== What to produce ==
Find the line holding "exact MeasurableSpace.comap_mono (measurable_pi_apply" in the entries below. Give it again exactly, along with every line after it up to and including the line holding "dependsOn_iff_factorsThrough.2 (hm.mono hle".

-------- Data --------

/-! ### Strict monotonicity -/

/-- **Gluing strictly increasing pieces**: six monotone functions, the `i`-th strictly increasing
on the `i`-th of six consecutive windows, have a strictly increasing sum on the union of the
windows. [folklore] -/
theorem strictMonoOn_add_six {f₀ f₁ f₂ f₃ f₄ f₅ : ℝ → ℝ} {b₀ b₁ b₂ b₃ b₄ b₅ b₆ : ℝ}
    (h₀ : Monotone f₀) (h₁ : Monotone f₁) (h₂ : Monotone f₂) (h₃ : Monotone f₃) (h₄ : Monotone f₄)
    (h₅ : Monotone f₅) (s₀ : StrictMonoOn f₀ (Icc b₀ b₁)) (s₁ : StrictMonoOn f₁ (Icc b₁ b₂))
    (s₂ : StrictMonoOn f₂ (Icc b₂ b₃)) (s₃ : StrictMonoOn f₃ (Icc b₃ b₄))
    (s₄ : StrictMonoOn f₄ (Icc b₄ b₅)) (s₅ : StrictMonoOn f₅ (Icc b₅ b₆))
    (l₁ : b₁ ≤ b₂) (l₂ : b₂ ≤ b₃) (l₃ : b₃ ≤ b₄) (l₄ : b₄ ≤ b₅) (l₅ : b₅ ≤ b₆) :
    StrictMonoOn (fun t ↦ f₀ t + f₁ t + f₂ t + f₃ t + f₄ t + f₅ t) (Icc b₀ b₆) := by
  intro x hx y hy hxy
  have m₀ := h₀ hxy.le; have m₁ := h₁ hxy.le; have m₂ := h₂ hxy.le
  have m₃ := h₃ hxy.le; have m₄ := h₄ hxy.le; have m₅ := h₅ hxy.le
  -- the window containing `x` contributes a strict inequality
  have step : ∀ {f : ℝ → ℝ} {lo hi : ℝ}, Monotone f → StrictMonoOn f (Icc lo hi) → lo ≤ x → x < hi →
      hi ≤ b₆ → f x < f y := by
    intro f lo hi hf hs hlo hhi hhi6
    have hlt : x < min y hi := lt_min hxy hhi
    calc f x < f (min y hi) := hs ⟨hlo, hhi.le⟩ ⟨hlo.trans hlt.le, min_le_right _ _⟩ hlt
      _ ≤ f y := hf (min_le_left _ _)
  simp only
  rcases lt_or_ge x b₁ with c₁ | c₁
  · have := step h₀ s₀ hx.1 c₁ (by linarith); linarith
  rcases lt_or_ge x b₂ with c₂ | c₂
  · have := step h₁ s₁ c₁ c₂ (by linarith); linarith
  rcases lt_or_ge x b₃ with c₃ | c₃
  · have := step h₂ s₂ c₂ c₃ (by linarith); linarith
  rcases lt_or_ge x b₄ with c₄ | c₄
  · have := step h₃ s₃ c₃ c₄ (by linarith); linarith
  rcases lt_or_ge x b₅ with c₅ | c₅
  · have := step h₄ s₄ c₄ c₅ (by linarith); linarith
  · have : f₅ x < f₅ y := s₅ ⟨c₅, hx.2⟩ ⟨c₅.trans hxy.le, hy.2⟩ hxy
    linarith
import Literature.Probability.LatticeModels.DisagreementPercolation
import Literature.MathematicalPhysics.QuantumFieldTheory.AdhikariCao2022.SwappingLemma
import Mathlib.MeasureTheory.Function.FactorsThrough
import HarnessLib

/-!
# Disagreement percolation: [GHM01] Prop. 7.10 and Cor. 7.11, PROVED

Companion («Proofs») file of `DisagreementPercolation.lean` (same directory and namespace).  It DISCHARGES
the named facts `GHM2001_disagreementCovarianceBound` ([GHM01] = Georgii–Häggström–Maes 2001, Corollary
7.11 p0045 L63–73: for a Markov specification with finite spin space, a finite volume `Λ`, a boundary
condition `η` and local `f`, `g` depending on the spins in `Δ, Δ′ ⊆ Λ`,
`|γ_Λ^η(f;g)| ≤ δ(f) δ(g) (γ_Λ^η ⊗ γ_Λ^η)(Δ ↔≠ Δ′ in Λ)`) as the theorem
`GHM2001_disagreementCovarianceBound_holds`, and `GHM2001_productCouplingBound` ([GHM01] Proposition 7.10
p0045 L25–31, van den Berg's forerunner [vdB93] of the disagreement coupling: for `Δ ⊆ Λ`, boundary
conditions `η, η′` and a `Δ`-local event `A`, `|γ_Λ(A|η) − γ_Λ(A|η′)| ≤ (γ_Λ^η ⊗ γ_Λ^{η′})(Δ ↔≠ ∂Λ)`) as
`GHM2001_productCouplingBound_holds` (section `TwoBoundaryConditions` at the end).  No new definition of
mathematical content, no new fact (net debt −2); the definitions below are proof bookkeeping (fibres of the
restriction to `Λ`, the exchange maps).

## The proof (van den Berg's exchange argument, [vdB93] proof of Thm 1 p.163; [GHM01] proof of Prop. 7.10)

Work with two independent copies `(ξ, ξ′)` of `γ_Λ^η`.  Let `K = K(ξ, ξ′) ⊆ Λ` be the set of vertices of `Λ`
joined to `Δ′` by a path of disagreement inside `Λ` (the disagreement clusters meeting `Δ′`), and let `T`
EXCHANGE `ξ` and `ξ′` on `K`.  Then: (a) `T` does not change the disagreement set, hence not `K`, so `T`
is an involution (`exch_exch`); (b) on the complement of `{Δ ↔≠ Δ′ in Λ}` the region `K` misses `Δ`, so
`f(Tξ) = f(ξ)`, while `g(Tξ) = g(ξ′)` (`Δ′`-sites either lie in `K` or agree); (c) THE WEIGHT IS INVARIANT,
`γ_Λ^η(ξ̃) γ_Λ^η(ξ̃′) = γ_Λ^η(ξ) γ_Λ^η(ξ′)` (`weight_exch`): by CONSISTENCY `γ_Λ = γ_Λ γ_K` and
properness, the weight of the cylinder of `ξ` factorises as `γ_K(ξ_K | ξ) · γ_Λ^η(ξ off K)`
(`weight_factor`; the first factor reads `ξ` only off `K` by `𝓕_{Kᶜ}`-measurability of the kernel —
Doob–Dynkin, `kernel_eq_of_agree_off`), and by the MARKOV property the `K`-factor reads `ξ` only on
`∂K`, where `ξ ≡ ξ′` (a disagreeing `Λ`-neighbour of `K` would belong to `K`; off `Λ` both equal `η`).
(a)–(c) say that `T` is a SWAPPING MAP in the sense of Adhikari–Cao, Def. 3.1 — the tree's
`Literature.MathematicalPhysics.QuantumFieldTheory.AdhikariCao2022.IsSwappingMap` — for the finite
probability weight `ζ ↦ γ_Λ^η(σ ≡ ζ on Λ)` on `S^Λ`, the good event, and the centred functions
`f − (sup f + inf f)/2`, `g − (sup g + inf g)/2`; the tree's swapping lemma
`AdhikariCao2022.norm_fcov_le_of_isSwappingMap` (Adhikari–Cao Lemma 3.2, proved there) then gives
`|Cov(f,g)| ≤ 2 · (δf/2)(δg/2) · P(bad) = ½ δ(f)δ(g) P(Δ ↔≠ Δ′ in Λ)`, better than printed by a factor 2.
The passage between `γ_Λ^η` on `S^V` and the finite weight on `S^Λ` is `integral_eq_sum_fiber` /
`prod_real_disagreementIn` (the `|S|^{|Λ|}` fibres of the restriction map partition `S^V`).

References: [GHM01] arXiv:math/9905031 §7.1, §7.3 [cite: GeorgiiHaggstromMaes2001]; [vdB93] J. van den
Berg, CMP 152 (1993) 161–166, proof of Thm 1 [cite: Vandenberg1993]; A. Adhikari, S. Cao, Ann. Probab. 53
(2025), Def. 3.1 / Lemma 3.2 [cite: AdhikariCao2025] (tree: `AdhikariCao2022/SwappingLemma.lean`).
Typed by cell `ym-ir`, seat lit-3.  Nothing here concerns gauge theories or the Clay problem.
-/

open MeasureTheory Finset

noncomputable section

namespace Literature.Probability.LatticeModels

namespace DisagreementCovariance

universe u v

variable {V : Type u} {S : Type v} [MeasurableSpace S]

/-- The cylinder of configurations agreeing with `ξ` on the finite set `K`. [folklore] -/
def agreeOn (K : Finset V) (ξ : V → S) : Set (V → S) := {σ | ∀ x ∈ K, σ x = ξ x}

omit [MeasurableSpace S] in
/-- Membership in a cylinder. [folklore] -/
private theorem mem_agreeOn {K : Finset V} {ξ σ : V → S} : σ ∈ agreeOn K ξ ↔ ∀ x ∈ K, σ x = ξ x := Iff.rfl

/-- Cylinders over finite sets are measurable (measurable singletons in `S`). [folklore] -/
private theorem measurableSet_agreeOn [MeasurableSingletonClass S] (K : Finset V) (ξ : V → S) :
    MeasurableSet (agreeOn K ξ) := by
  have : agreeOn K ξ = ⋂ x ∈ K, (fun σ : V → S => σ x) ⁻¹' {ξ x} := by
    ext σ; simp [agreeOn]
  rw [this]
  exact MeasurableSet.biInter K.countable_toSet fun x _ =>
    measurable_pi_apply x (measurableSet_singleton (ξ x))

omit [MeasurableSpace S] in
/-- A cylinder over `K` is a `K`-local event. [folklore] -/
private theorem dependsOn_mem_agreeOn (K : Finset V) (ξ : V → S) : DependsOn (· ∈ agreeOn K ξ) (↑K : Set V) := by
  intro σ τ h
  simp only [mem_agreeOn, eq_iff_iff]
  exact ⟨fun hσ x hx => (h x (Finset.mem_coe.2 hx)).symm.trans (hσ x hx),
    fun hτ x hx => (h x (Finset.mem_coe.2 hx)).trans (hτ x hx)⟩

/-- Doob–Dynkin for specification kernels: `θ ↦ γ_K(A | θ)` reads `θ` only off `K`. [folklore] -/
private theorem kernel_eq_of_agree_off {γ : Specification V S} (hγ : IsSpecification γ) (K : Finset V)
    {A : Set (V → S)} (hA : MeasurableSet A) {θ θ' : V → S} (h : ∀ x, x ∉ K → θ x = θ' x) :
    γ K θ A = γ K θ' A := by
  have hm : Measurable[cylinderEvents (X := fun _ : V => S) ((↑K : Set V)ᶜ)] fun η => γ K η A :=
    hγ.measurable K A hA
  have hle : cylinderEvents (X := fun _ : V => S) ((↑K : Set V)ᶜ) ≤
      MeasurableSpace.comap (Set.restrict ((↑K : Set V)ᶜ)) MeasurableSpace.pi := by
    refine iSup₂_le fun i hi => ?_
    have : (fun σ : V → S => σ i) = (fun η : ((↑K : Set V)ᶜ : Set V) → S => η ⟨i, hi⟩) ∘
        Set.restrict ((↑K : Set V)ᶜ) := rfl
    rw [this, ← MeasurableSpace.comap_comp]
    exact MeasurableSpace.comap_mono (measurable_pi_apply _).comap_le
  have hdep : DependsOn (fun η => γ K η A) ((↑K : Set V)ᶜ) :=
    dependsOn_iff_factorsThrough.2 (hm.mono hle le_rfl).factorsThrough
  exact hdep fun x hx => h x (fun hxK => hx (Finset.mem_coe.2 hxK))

--------

== Answer space ==
    exact MeasurableSpace.comap_mono (measurable_pi_apply _).comap_le
  have hdep : DependsOn (fun η => γ K η A) ((↑K : Set V)ᶜ) :=
    dependsOn_iff_factorsThrough.2 (hm.mono hle le_rfl).factorsThrough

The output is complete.